So as a overview of what you learned, we'll have a brief discussion of hardware. Now, Apple hasn't actually said what the specific chip is that's going to go out, so I'm just going to kind of gloss over it and show you what's on the developer transition system, but don't expect that that's necessarily going to apply to what customers get. There's a C programming model. You don't have to write an assembly. As its on-site of data types and intrinsics. And finally, I'll talk about difference in instructions, like how to map from ultimate to SSE and some of the tougher cases and what to watch out for.

So as far as the hardware overview, as I mentioned earlier, there's eight 128-bit XMM registers. If we, on the 64-bit architecture looking way out into the future, or if you're programming for Linux now, you'll find that you actually get 16 of them. The register file is flat like Altivec. It's not stack-based like the FPU on the X87.

There's no special purpose registers, so you can use all that space. The instructions generally take no more than two register operations-- operands. So you might be used to from Altivec being able to provide up to four operators, so you'll only get two here. And the instructions are typically destructive. That is, one of the inputs is destroyed and replaced with result data.

On the Pentium IV core, I just want to give you a sense that there's really a lot going on behind the scenes. You've got eight different units providing the vector support. So it's not very simple in the back end, but on the dispatch, everything goes through port ones. You kind of get this throughput of one vector instruction per cycle.

As far as the data types that are supported, they support the same sorts of types as Altivec. You can get 8-bit, 16-bit, 32-bit ints, 32-bit floats as well. In addition, there is support for 64-bit types, which means 64-bit ints and double precision floating point. The hardware provides aligned and misaligned loads and stores, so that will probably be welcome to a number of you. There is a limited permute capability on board. It's you can do predicated operation just like Altivec.

It has some saturated arithmetic support. It has this normal set of integer operations that you'd expect from Altivec, sort of multiply, add, subtracts, min, max. It also provides a sum of absolute differences instructions useful for video encoding. It does the various Boolean operations. Same thing for floating point, multiply, add, subtract, et cetera. In addition, there's hardware divide and square root, so that will save you a little time if you're tired of programming Newton graphs and opt-in.

The C programming model for SSE, there's an Intel C programming interface supported by the Intel C compiler and also various other Intel-based compilers. And it's a lot like the Altivec C programming interface. So to give you an idea, they provide a series of types. The Intel types, there's a double underbar M128I, which will stand for any packed integer. You can also use double underbar 128 for floats.

And the other type of type is the D. In Accelerate framework, we provide a whole series of types to better differentiate the various integer types you might put in a register.
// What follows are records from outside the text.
include hc in
open scoped Classical in
/-- **`Δ‴_∞` along the family is continuous at `x₀`** (guards discharged). [cite: Rogawski1990, §8.2 pp. 122–123; §14.6 p. 242] -/
theorem continuousAt_archCanonicalDelta_comp_of_isUnit_eval (μ : HeckeCharacter L) (hherm : (H'.map (cmConjRingHom L)).transpose = H')
    (hanis : ∀ x : Fin 3 → L, hermForm (cmConjRingHom L) H' x x = 0 → x = 0) (hm : ∀ x, IsArchNormPair L H' (γc x).1 (γc x).2)
    (hu : IsUnit ((archCharpolyTwo L (γc x₀).1).eval (archGammaTwo L (γc x₀).1))) :
    ContinuousAt (fun x => archCanonicalDelta L H' (γc x).1 μ (γc x).2) x₀ :=
  continuousAt_archCanonicalDelta_comp L H' γc hc μ hm hu fun w =>
    archKappaAt_ne_zero_of_evalC_ne_zero L H' _ _ w hherm hanis (hm x₀) (hu.map (UnitaryGroup.evalC L w)).ne_zero

include hc in
/-- **`Δ″_∞(γ_H(x), γ′(x)) ≠ 0` for `x` near `x₀`** (★ `archExplicitDelta_ne_zero_of_isUnit_eval` at every nearby `(G,H)`-regular matching pair).
[cite: Rogawski1990, §8.2 Prop. 8.2.1 p. 117 and pp. 122–123] -/
theorem eventually_archExplicitDelta_comp_ne_zero (μ : HeckeCharacter L) (hherm : (H'.map (cmConjRingHom L)).transpose = H')
    (hanis : ∀ x : Fin 3 → L, hermForm (cmConjRingHom L) H' x x = 0 → x = 0) (hm : ∀ x, IsArchNormPair L H' (γc x).1 (γc x).2)
    (hu : IsUnit ((archCharpolyTwo L (γc x₀).1).eval (archGammaTwo L (γc x₀).1))) :
    ∀ᶠ x in 𝓝 x₀, archExplicitDelta L H' (γc x).1 μ (γc x).2 ≠ 0 :=
  (eventually_isUnit_eval_archCharpolyTwo_comp L H' γc hc hu).mono fun x hx =>
    archExplicitDelta_ne_zero_of_isUnit_eval L H' _ _ μ hherm hanis (hm x) hx

include hc in
/-- **`Δ‴_∞(γ_H(x), γ′(x)) ≠ 0` for `x` near `x₀`** (★ `archCanonicalDelta_ne_zero_of_isUnit_eval`). [cite: Rogawski1990, §8.2 pp. 122–123; §14.6 p. 242] -/
theorem eventually_archCanonicalDelta_comp_ne_zero (μ : HeckeCharacter L) (hherm : (H'.map (cmConjRingHom L)).transpose = H')
    (hanis : ∀ x : Fin 3 → L, hermForm (cmConjRingHom L) H' x x = 0 → x = 0) (hm : ∀ x, IsArchNormPair L H' (γc x).1 (γc x).2)
    (hu : IsUnit ((archCharpolyTwo L (γc x₀).1).eval (archGammaTwo L (γc x₀).1))) :
    ∀ᶠ x in 𝓝 x₀, archCanonicalDelta L H' (γc x).1 μ (γc x).2 ≠ 0 :=
  (eventually_isUnit_eval_archCharpolyTwo_comp L H' γc hc hu).mono fun x hx =>
    archCanonicalDelta_ne_zero_of_isUnit_eval L H' _ _ μ hherm hanis (hm x) hx

/-! ## §4 The limits at a scalar `H`-block `g(x₀) = e·1₂` are the closed forms of ★ D-S2∞ -/

include hc in
open scoped Classical in
/-- **`D_{G∕H,∞}(γ_H(x)) → Π_w ‖σ_w(u − e)‖²` as `x → x₀`** when `g(x₀) = e·1₂` (print's `γ₀`: `→ |e^{iφ} − e^{iθ}|²` per place — NOT `0`).
[cite: Rogawski1990, §8.2 pp. 122–123; §4.9 p. 55] -/
theorem tendsto_archWeylRatio_comp_of_fst_eq_smul_one {e : mixedEmbedding.mixedSpace L}
    (h0 : (((γc x₀).1.1 : GL (Fin 2) (mixedEmbedding.mixedSpace L)) : Matrix (Fin 2) (Fin 2) (mixedEmbedding.mixedSpace L)) =
      e • (1 : Matrix (Fin 2) (Fin 2) (mixedEmbedding.mixedSpace L))) :
    Tendsto (fun x => archWeylRatio L (γc x).1) (𝓝 x₀)
      (𝓝 (∏ w : {w : InfinitePlace L // IsComplex w}, ‖UnitaryGroup.evalC L w (archGammaTwo L (γc x₀).1 - e)‖ ^ 2)) := by
  rw [← archWeylRatio_of_fst_eq_smul_one L (γc x₀).1 h0]
  exact (continuousAt_archWeylRatio_comp L H' γc hc).tendsto

include hc in
/-- **`τ_∞(γ_H(x)) → μ_∞(u)·μ_∞(−(u − e)²e⁻²)⁻¹`** as `x → x₀` when `g(x₀) = e·1₂` and the pair is `(G,H)`-regular there. [cite: Rogawski1990, §8.2 p. 123; §4.9 p. 55] -/
theorem tendsto_archTau_comp_of_fst_eq_smul_one (μ : HeckeCharacter L) {e : mixedEmbedding.mixedSpace L}
    (h0 : (((γc x₀).1.1 : GL (Fin 2) (mixedEmbedding.mixedSpace L)) : Matrix (Fin 2) (Fin 2) (mixedEmbedding.mixedSpace L)) =
      e • (1 : Matrix (Fin 2) (Fin 2) (mixedEmbedding.mixedSpace L)))
    (hu : IsUnit ((archCharpolyTwo L (γc x₀).1).eval (archGammaTwo L (γc x₀).1))) :
    Tendsto (fun x => archTau L (γc x).1 μ) (𝓝 x₀)
      (𝓝 (archHeckeValue L μ (archGammaTwo L (γc x₀).1) *
        (archHeckeValue L μ (-((archGammaTwo L (γc x₀).1 - e) ^ 2) * (e ^ 2)⁻¹))⁻¹)) := by
  rw [← archTau_of_fst_eq_smul_one L (γc x₀).1 h0 μ]
  exact (continuousAt_archTau_comp L H' γc hc μ hu).tendsto

include hc in
open scoped Classical in
/-- **`Δ″_∞(γ_H(x), γ′(x)) → μ_∞(u)·μ_∞(−(u−e)²e⁻²)⁻¹ · Π_w ‖σ_w(u − e)‖² · Π_w κ_w(x₀)`** as `x → x₀` along a matching family with scalar `H`-block at `x₀`
(`c`-hermitian anisotropic `H′`, `(G,H)`-regular at `x₀`): the transfer factor has a finite NON-ZERO limit at print's `γ₀` — the `|2 sin ψ|` of p. 123 is `D_H`, outside `Δ`.
[cite: Rogawski1990, §8.2 pp. 122–123; §14.6 p. 242] -/
theorem tendsto_archExplicitDelta_comp_of_fst_eq_smul_one (μ : HeckeCharacter L) (hherm : (H'.map (cmConjRingHom L)).transpose = H')
    (hanis : ∀ x : Fin 3 → L, hermForm (cmConjRingHom L) H' x x = 0 → x = 0) (hm : ∀ x, IsArchNormPair L H' (γc x).1 (γc x).2)
    {e : mixedEmbedding.mixedSpace L}
    (h0 : (((γc x₀).1.1 : GL (Fin 2) (mixedEmbedding.mixedSpace L)) : Matrix (Fin 2) (Fin 2) (mixedEmbedding.mixedSpace L)) =
      e • (1 : Matrix (Fin 2) (Fin 2) (mixedEmbedding.mixedSpace L)))
    (hu : IsUnit ((archCharpolyTwo L (γc x₀).1).eval (archGammaTwo L (γc x₀).1))) :
    Tendsto (fun x => archExplicitDelta L H' (γc x).1 μ (γc x).2) (𝓝 x₀)
      (𝓝 (archHeckeValue L μ (archGammaTwo L (γc x₀).1) *
            (archHeckeValue L μ (-((archGammaTwo L (γc x₀).1 - e) ^ 2) * (e ^ 2)⁻¹))⁻¹ *
          ((∏ w : {w : InfinitePlace L // IsComplex w}, ‖UnitaryGroup.evalC L w (archGammaTwo L (γc x₀).1 - e)‖ ^ 2 : ℝ) : ℂ) *
          ((∏ w : {w : InfinitePlace L // IsComplex w}, archKappaAt L H' (γc x₀).1 w (γc x₀).2 : ℤ) : ℂ))) := by
  rw [← archExplicitDelta_of_fst_eq_smul_one L (γc x₀).1 h0 H' μ (hm x₀)]
  exact (continuousAt_archExplicitDelta_comp_of_isUnit_eval L H' γc hc μ hherm hanis hm hu).tendsto

end Literature.NumberTheory.Rogawski1990

end
import Summits.NavierStokesRegularity.FluidComputer.PalasekTowerStrainDoorAtSharp
import Summits.NavierStokesRegularity.FluidComputer.PalasekTowerStrainHybridShadowedRunExists
import Summits.NavierStokesRegularity.FluidComputer.PalasekTowerGermHostMechanismDoorAt

/-!
# THE STRAIN DOOR AT ARBITRARY RATES `R`, VI: the HYBRID-currency certificate letter (route (A′)) and its compositions
# into `EpisodeBaseGAt R` and, at `tuned` (door paid by `Germ.mechanismDoorAt_of_boxNumerics`), into `EpisodeBaseGAt tuned`

Cell `ns-blowup`, seat `ns-blowup-fc-prover-2` (g10), by copy of the LEAD's `PalasekTowerStrainDoorAtH2.lean` (p536855, route
(B)) as the LEAD asked (STATUS 2026-08-27T15:54Z «SUCCESSOR LEAD: type `StrainDoor.CertificateDataHybrid R …` + the composition by
copy of my p536855»). LABEL: E–C typing (one open `Prop`-valued structure parametrised by the rates record and two sorry-free
compositions). WHAT THIS IS NOT: not Navier–Stokes evidence — nothing is inhabited; no run, design or certificate is exhibited;
the letter is OPEN at `R = tuned`.

* `CertificateDataHybrid R …` — EXACTLY the hypothesis data of the hybrid existence door
  `StrainShadowHybrid.exists_freeRun_near_of_strainHybrid` (datum statics; reference run `(w, ϖ)` forced by its defect `r`
  on `[0, wfirstAt R]`, Tao class, speed `≤ B_w`; majorants `G ≥ 0`, `σ₂`, `σ₃`, `R_r`, `L`, `H₁`, `ψ₁`, `ψ₂`, `X₁`; the `H¹`
  inputs `D₁, Ψ₁`, half-smallness and `X₁`-domination on the window; the smoothing window `0 < τw ≤ wfirstAt R`; EARLY `H²`
  inputs `D₂` (datum `H²` defect), `Ψ₂ ≥ ∫₀^{τw}ψ₂`, half-smallness and readout on `[0, τw]`; LATE inputs `Dτ, Ψτ` with the
  dissipation budget, source, half-smallness and readout on every sliding window `[t − τw, t]`, `t ∈ [τw, wfirstAt R]`), plus the
  four explicit readouts of the slice `w(wfirstAt R)` with margins `η + δ` — verbatim as in `CertificateDataH2`. Compared with
  route (B) the `H²` letter never runs over the long window: its fee `e^{Λ₂}` is paid over ONE window `τw`.
* `episodeBaseGAt_of_mechanismDoorAt_of_certificateDataHybrid` — `MechanismDoorAt R → CertificateDataHybrid R … → EpisodeBaseGAt R`.
* `episodeBaseGAt_tuned_of_certificateDataHybrid` — at `R = tuned` the door is the tree's
  `Germ.mechanismDoorAt_of_boxNumerics TowerRates.tuned_boxNumerics` (p537983): ONE hybrid certificate ⇒ `EpisodeBaseGAt tuned`
  (= the crux `EpisodeBaseT` by `rfl`, stated in the Theorems file that closes it, not here).
The `agmonConst` fields are non-numeric today; the numeral twin follows the `AgmonBoundR3` re-thread of the vein (p541875).

References: [cite: RobinsonRodrigoSadowskiCUP2016, Thm 9.1 and Thm 1.20]; [cite: DashtiRobinson2008, Thm 1, Thm 2];
[cite: ConstantinFoias1988, Ch. 10]; [cite: Tao2011, Thm. 5.4 (ii)+(iv)]; [cite: Palasek2026ElementaryModel, §4].
-/

noncomputable section

namespace Summit.NavierStokesRegularity.FluidComputer.PalasekTowerClayBridge.StrainDoor

open Set MeasureTheory Metric Function InnerProductSpace
open scoped ENNReal NNReal ContDiff RealInnerProductSpace
open Literature.Analysis Literature.Analysis.FluidPDE

/-- **The data of ONE STRAIN CERTIFICATE IN HYBRID CURRENCY at the rates `R`** (route (A′): `H¹` on the window, `H²` by
smoothing on sliding windows of length `τw`; see the module docstring for the reading of each group of fields).
[cite: RobinsonRodrigoSadowskiCUP2016, Thm 9.1 and Thm 1.20] [cite: DashtiRobinson2008, Thm 1, Thm 2] [cite: ConstantinFoias1988, Ch. 10] -/
structure CertificateDataHybrid (R : TowerRates)
    (U : EuclideanSpace ℝ (Fin 3) → EuclideanSpace ℝ (Fin 3)) (ρ : ℝ)
    (w r : ℝ → EuclideanSpace ℝ (Fin 3) → EuclideanSpace ℝ (Fin 3)) (ϖ : ℝ → EuclideanSpace ℝ (Fin 3) → ℝ)
    (G σ₂ σ₃ Rr L H₁ ψ₁ ψ₂ X₁ Dτ Ψτ : ℝ → ℝ) (Bw E₀ κ μ D₁ Ψ₁ D₂ Ψ₂ δ η τw : ℝ) : Prop where
  /-- the smoothing window length -/
  τw_pos : 0 < τw
  τw_le : τw ≤ Host.wfirstAt R
  /-- datum statics -/
  datum_smooth : ContDiff ℝ ∞ U
  datum_divFree : VectorCalculus.IsDivFree U
  datum_support : tsupport U ⊆ closedBall 0 ρ
  datum_lt : ∀ x, ‖U x‖ < R.Y 0
  radius_nonneg : 0 ≤ ρ
  /-- the reference run forced by its defect `r`, Tao's class, `r(t), Dr(t) ∈ L²`, speed bound -/
  run : IsClassicalNSSolutionOn (Icc 0 (Host.wfirstAt R)) 1 r w ϖ
  sobolev : HasBoundedSobolevNormsOn (Icc 0 (Host.wfirstAt R)) w
  sobolev_t : HasBoundedSobolevNormsOn (Icc 0 (Host.wfirstAt R)) (FluidPDE.timeDerivWithin (Icc 0 (Host.wfirstAt R)) w)
  pressure : ∀ n : ℕ, ∃ C' : ℝ≥0, ∀ t ∈ Icc 0 (Host.wfirstAt R), ∫⁻ x, ‖iteratedFDeriv ℝ n (ϖ t) x‖ₑ ^ 2 ≤ C'
  residual_L2 : ∀ t ∈ Icc 0 (Host.wfirstAt R), ∫⁻ x, ‖r t x‖ₑ ^ 2 < ⊤
  residual_D : ∀ t ∈ Icc 0 (Host.wfirstAt R), ∫⁻ x, ‖fderiv ℝ (r t) x‖ₑ ^ 2 < ⊤
  speed_bdd : ∀ t ∈ Icc 0 (Host.wfirstAt R), ∀ y, ‖w t y‖ ≤ Bw
  /-- majorants: compression rate `G ≥ 0`, Hessian `σ₂`, third derivative `σ₃`, residual size `R_r`, `L²` envelope `L`,
  residual gradient `H₁`, the two source terms `ψ₁, ψ₂`, the `H¹` envelope `X₁`; `κ, μ > 0` -/
  κ_pos : 0 < κ
  μ_pos : 0 < μ
  strain : ∀ s ∈ Icc 0 (Host.wfirstAt R), ∀ (x ξ : EuclideanSpace ℝ (Fin 3)), -⟪fderiv ℝ (w s) x ξ, ξ⟫ ≤ G s * ‖ξ‖ ^ 2
  G_nonneg : ∀ s ∈ Icc 0 (Host.wfirstAt R), 0 ≤ G s
  hess : ∀ s ∈ Icc 0 (Host.wfirstAt R), ∀ x, ‖iteratedFDeriv ℝ 2 (w s) x‖ ≤ σ₂ s
  third : ∀ s ∈ Icc 0 (Host.wfirstAt R), ∀ x, ‖iteratedFDeriv ℝ 3 (w s) x‖ ≤ σ₃ s
  Rr_nonneg : ∀ s ∈ Icc 0 (Host.wfirstAt R), 0 ≤ Rr s
  residual_two : ∀ s ∈ Icc 0 (Host.wfirstAt R), ∫ x, ‖r s x‖ ^ 2 ≤ Rr s ^ 2
  L_def : ∀ s ∈ Icc 0 (Host.wfirstAt R), (E₀ + ∫ τ in (0 : ℝ)..s, Rr τ) * Real.exp (∫ τ in (0 : ℝ)..s, G τ) ≤ L s
  H₁_def : ∀ s ∈ Icc 0 (Host.wfirstAt R), ∫ x, ‖fderiv ℝ (fun y => r s y - (0 : EuclideanSpace ℝ (Fin 3))) x‖ ^ 2 ≤ H₁ s
  ψ₁_def : ∀ s ∈ Icc 0 (Host.wfirstAt R), 2 / 1 * (∫ x, ‖r s x - (0 : EuclideanSpace ℝ (Fin 3))‖ ^ 2) +
    3 * σ₂ s / κ * L s ^ 2 ≤ ψ₁ s
  ψ₂_def : ∀ s ∈ Icc 0 (Host.wfirstAt R), 27 * σ₂ s / κ * X₁ s + 9 * σ₃ s / κ ^ 2 * L s ^ 2 + 6 / 1 * H₁ s ≤ ψ₂ s
  G_cont : ContinuousOn G (Icc 0 (Host.wfirstAt R))
  σ₂_cont : ContinuousOn σ₂ (Icc 0 (Host.wfirstAt R))
  σ₃_cont : ContinuousOn σ₃ (Icc 0 (Host.wfirstAt R))
  Rr_cont : ContinuousOn Rr (Icc 0 (Host.wfirstAt R))
  L_cont : ContinuousOn L (Icc 0 (Host.wfirstAt R))
  X₁_cont : ContinuousOn X₁ (Icc 0 (Host.wfirstAt R))
  H₁_cont : ContinuousOn H₁ (Icc 0 (Host.wfirstAt R))
  ψ₁_cont : ContinuousOn ψ₁ (Icc 0 (Host.wfirstAt R))
  ψ₂_cont : ContinuousOn ψ₂ (Icc 0 (Host.wfirstAt R))
  /-- datum defects at `L²`, `H¹`, `H²` level and the window integrals of the source terms -/
  E₀_nonneg : 0 ≤ E₀
  datum_two : ∫ x, ‖U x - w 0 x‖ ^ 2 ≤ E₀ ^ 2
  datum_H1 : ∫ x, frobeniusNormSq (fderiv ℝ (fun y => U y - w 0 y) x) ≤ D₁
  datum_H2 : (∑ i, ∫ x, frobeniusNormSq (fderiv ℝ (fun y => fderiv ℝ (fun z => U z - w 0 z) y
    (EuclideanSpace.basisFun (Fin 3) ℝ i)) x)) ≤ D₂
  Ψ₁_def : ∫ s in (0 : ℝ)..Host.wfirstAt R, ψ₁ s ≤ Ψ₁
  Ψ₂_def : ∫ s in (0 : ℝ)..τw, ψ₂ s ≤ Ψ₂
  /-- the `H¹` HALF-smallness on the window, the `X₁` domination, and the EARLY `H²` inputs on `[0, τw]` (half-smallness,
  readout domination; contain `agmonConst`, non-numeric today) -/
  half₁ : 2 * (agmonConst ^ 4 / (2 * (1 : ℝ) ^ 3) *
      Real.exp (2 * ∫ s in (0 : ℝ)..Host.wfirstAt R, (4 * G s + 3 * κ * σ₂ s))) * (D₁ + Ψ₁) ^ 2 *
      (Host.wfirstAt R - 0) ≤ 1 / 2
  X₁_dom : ∀ s ∈ Icc 0 (Host.wfirstAt R),
    Real.sqrt 2 * (Real.exp (∫ τ in (0 : ℝ)..s, (4 * G τ + 3 * κ * σ₂ τ)) * (D₁ + Ψ₁)) ≤ X₁ s
  half₂ : agmonConst ^ 2 * μ / 1 *
      Real.exp (∫ s in (0 : ℝ)..τw, (6 * G s + 9 * κ * σ₂ s + 3 * κ ^ 2 * σ₃ s +
        3 * agmonConst ^ 2 * X₁ s / (1 * μ) + 27 * agmonConst ^ 4 * X₁ s ^ 2 / (16 * (1 : ℝ) ^ 3))) *
      (D₂ + Ψ₂) * (τw - 0) ≤ 1 / 2
  readout_early : ∀ t ∈ Icc 0 τw, agmonConst * (3 * X₁ t *
    (2 * (Real.exp (∫ s in (0 : ℝ)..t, (6 * G s + 9 * κ * σ₂ s + 3 * κ ^ 2 * σ₃ s +
        3 * agmonConst ^ 2 * X₁ s / (1 * μ) + 27 * agmonConst ^ 4 * X₁ s ^ 2 / (16 * (1 : ℝ) ^ 3))) *
      (D₂ + Ψ₂)))) ^ (1 / 4 : ℝ) ≤ δ
  /-- the LATE inputs on the sliding windows `[t − τw, t]`, `t ∈ [τw, wfirstAt R]`: dissipation budget, source, the
  smoothing half-smallness and the readout domination (contain `agmonConst`, non-numeric today) -/
  budget : ∀ t ∈ Icc τw (Host.wfirstAt R), X₁ (t - τw) + ∫ s in (t - τw)..t, ((4 * G s + 3 * κ * σ₂ s) * X₁ s +
      4 * agmonConst ^ 4 * X₁ s ^ 3 / (1 : ℝ) ^ 3 + 4 / 1 * Rr s ^ 2 + 3 * σ₂ s / κ * L s ^ 2) ≤ Dτ t
  Ψτ_def : ∀ t ∈ Icc τw (Host.wfirstAt R), ∫ s in (t - τw)..t, ψ₂ s ≤ Ψτ t
  half₃ : ∀ t ∈ Icc τw (Host.wfirstAt R), agmonConst ^ 2 * μ / 1 *
      Real.exp (∫ s in (t - τw)..t, (6 * G s + 9 * κ * σ₂ s + 3 * κ ^ 2 * σ₃ s +
        3 * agmonConst ^ 2 * X₁ s / (1 * μ) + 27 * agmonConst ^ 4 * X₁ s ^ 2 / (16 * (1 : ℝ) ^ 3))) *
      (2 * Dτ t / (1 * τw) + Ψτ t) * τw ≤ 1 / 2
  readout_late : ∀ t ∈ Icc τw (Host.wfirstAt R), agmonConst * (3 * X₁ t *
    (2 * Real.exp (∫ s in (t - τw)..t, (6 * G s + 9 * κ * σ₂ s + 3 * κ ^ 2 * σ₃ s +
        3 * agmonConst ^ 2 * X₁ s / (1 * μ) + 27 * agmonConst ^ 4 * X₁ s ^ 2 / (16 * (1 : ℝ) ^ 3))) *
      (2 * Dτ t / (1 * τw) + Ψτ t))) ^ (1 / 4 : ℝ) ≤ δ
  /-- the four explicit readouts with margins `η + δ`, `η > 0` -/
  η_pos : 0 < η
  cap : ∀ t ∈ Icc 0 (Host.wfirstAt R), ∀ x, ‖w t x‖ ≤ 5 / 3 * R.Y 1 - η - δ
  speed : ∃ x, ‖x‖ ≤ ρ ∧ R.Y 1 + η + δ ≤ ‖w (Host.wfirstAt R) x‖
  strainFD : ∃ x₀ x₁, ‖x₀‖ ≤ ρ ∧ ‖x₁‖ ≤ ρ ∧
    (R.A 1 + η) * ‖x₁ - x₀‖ + 2 * δ < ‖w (Host.wfirstAt R) x₁ - w (Host.wfirstAt R) x₀‖
  core : ∃ (x : EuclideanSpace ℝ (Fin 3)) (γ : ℝ → EuclideanSpace ℝ (Fin 3)),
    ‖x‖ ≤ ρ ∧ ContDiff ℝ 1 γ ∧ γ 0 = γ 1 ∧
    (∀ s ∈ Icc (0 : ℝ) 1, γ s ∈ closedBall x (1 / R.N 1)) ∧
    (∀ s ∈ Icc (0 : ℝ) 1, ‖deriv γ s‖ ≤ 8 * Real.pi / R.N 1) ∧
    R.N 1 ^ (R.β - 2) + η + δ * (8 * Real.pi / R.N 1) ≤ circulation (w (Host.wfirstAt R)) γ

variable {R : TowerRates}

/-- **THE HYBRID-CURRENCY STRAIN DOOR AT `R`, COMPOSED (route (A′))**: the mechanism door at `R` and one hybrid-currency
strain certificate at `R` give `EpisodeBaseGAt R` (`StrainShadowHybrid.exists_freeRun_near_of_strainHybrid`, then the
currency-free core `episodeBaseGAt_of_mechanismDoorAt_of_nearFreeRun`, p530553). [cite: RobinsonRodrigoSadowskiCUP2016, Thm 9.1 and Thm 1.20]
[cite: ConstantinFoias1988, Ch. 10] [cite: Tao2011, Thm. 5.4 (ii)+(iv)] [cite: Palasek2026ElementaryModel, §4] -/
theorem episodeBaseGAt_of_mechanismDoorAt_of_certificateDataHybrid (hdoor : MechanismDoorAt R)
    {U : EuclideanSpace ℝ (Fin 3) → EuclideanSpace ℝ (Fin 3)} {ρ : ℝ}
    {w r : ℝ → EuclideanSpace ℝ (Fin 3) → EuclideanSpace ℝ (Fin 3)} {ϖ : ℝ → EuclideanSpace ℝ (Fin 3) → ℝ}
    {G σ₂ σ₃ Rr L H₁ ψ₁ ψ₂ X₁ Dτ Ψτ : ℝ → ℝ} {Bw E₀ κ μ D₁ Ψ₁ D₂ Ψ₂ δ η τw : ℝ}
    (c : CertificateDataHybrid R U ρ w r ϖ G σ₂ σ₃ Rr L H₁ ψ₁ ψ₂ X₁ Dτ Ψτ Bw E₀ κ μ D₁ Ψ₁ D₂ Ψ₂ δ η τw) :
    EpisodeBaseGAt R := by
  have hUc : HasCompactSupport U :=
    IsCompact.of_isClosed_subset (isCompact_closedBall (0 : EuclideanSpace ℝ (Fin 3)) ρ)
      (isClosed_tsupport U) c.datum_support
  obtain ⟨v', q', hv', hv'0, hv'E, hnear'⟩ :=
    StrainShadowHybrid.exists_freeRun_near_of_strainHybrid (Host.wfirstAt_pos R) c.τw_pos c.τw_le c.run c.sobolev
      c.sobolev_t c.pressure c.residual_L2 c.residual_D c.speed_bdd c.κ_pos c.μ_pos c.strain c.G_nonneg c.hess c.third
      c.Rr_nonneg c.residual_two c.L_def c.H₁_def c.ψ₁_def c.ψ₂_def c.G_cont c.σ₂_cont c.σ₃_cont c.Rr_cont c.L_cont
      c.X₁_cont c.H₁_cont c.ψ₁_cont c.ψ₂_cont c.datum_smooth hUc c.datum_divFree c.E₀_nonneg c.datum_two c.datum_H1
      c.datum_H2 c.Ψ₁_def c.Ψ₂_def c.half₁ c.X₁_dom c.half₂ c.readout_early c.budget c.Ψτ_def c.half₃ c.readout_late
  have hslice : Continuous (w (Host.wfirstAt R)) :=
    (c.run.contDiff_velocity ⟨(Host.wfirstAt_pos R).le, le_rfl⟩).continuous
  exact episodeBaseGAt_of_mechanismDoorAt_of_nearFreeRun hdoor c.datum_smooth c.datum_divFree c.datum_support
    c.datum_lt c.radius_nonneg hv' hv'0 hv'E hnear' c.η_pos hslice c.cap c.speed c.strainFD c.core

/-- **AT `tuned` THE DOOR IS PAID**: one hybrid-currency strain certificate at `TowerRates.tuned` gives
`EpisodeBaseGAt TowerRates.tuned` (the mechanism door is the tree's `Germ.mechanismDoorAt_of_boxNumerics` at
`TowerRates.tuned_boxNumerics`, p537983). [cite: Palasek2026ElementaryModel, §4] -/
theorem episodeBaseGAt_tuned_of_certificateDataHybrid
    {U : EuclideanSpace ℝ (Fin 3) → EuclideanSpace ℝ (Fin 3)} {ρ : ℝ}
    {w r : ℝ → EuclideanSpace ℝ (Fin 3) → EuclideanSpace ℝ (Fin 3)} {ϖ : ℝ → EuclideanSpace ℝ (Fin 3) → ℝ}
    {G σ₂ σ₃ Rr L H₁ ψ₁ ψ₂ X₁ Dτ Ψτ : ℝ → ℝ} {Bw E₀ κ μ D₁ Ψ₁ D₂ Ψ₂ δ η τw : ℝ}
    (c : CertificateDataHybrid TowerRates.tuned U ρ w r ϖ G σ₂ σ₃ Rr L H₁ ψ₁ ψ₂ X₁ Dτ Ψτ Bw E₀ κ μ D₁ Ψ₁ D₂ Ψ₂ δ η τw) :
    EpisodeBaseGAt TowerRates.tuned :=
  episodeBaseGAt_of_mechanismDoorAt_of_certificateDataHybrid
    (Germ.mechanismDoorAt_of_boxNumerics TowerRates.tuned_boxNumerics) c

end Summit.NavierStokesRegularity.FluidComputer.PalasekTowerClayBridge.StrainDoor

end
We actually suggest you use these things because it gives GDB more information on how to show the data. So you can actually view your data as a vector full of 8-bit types. So if you include accelerate.h, you'll be able to use the sort of VSNT8, for example, as shown here. And you can view your stuff as a series of cares.

As for the intrinsics, Altivec would have a vecadd, SSC will have a mmaddepi8. The convention here is they put the type of the data on the end of the instruction. E stands for extended, which means 128-bit register. It's not MMX. P for packed, I for signed integer. If you have an unsigned integer, it'll be EPU. 8 is the size of the element type.

Where Altivec uses vecadd over and over again for different data types, you'll see that SSC changes the function name or the intrinsic name as you go along. PES stands for packed float, packed single precision float. And in addition, the SSC unit supports 64-bit INS, which is the EPI64. You can do packed double precision. And also for the floating point stuff, it has a series of scalar operations that operate only one element in the vector.

So here's the sample function. This is what you might do in Altivec to calculate the distance from the origin to a point in 2D space. It's a simple square root of x squared plus y squared. Here's the same thing in SSE. And you'll notice as I flip back and forth that very little has changed here. You have to include an extra header. There's an xmm and trin.h, which on GCC will pull in everything. On Intel you might want to pull in one of the later headers like emm or pmm for the Prescott new instructions.

And there's a standard multiplier you're used to, mmolps. Altivec has a multiply add fuse. There is no multiply add fuse on SSEs, so what we do is we split it apart into add and multiply on the second line. And then finally, for the square root, we just call into Accelerate framework, which is present on both platforms, and you can call it with either Altivec vectors or SSE vectors.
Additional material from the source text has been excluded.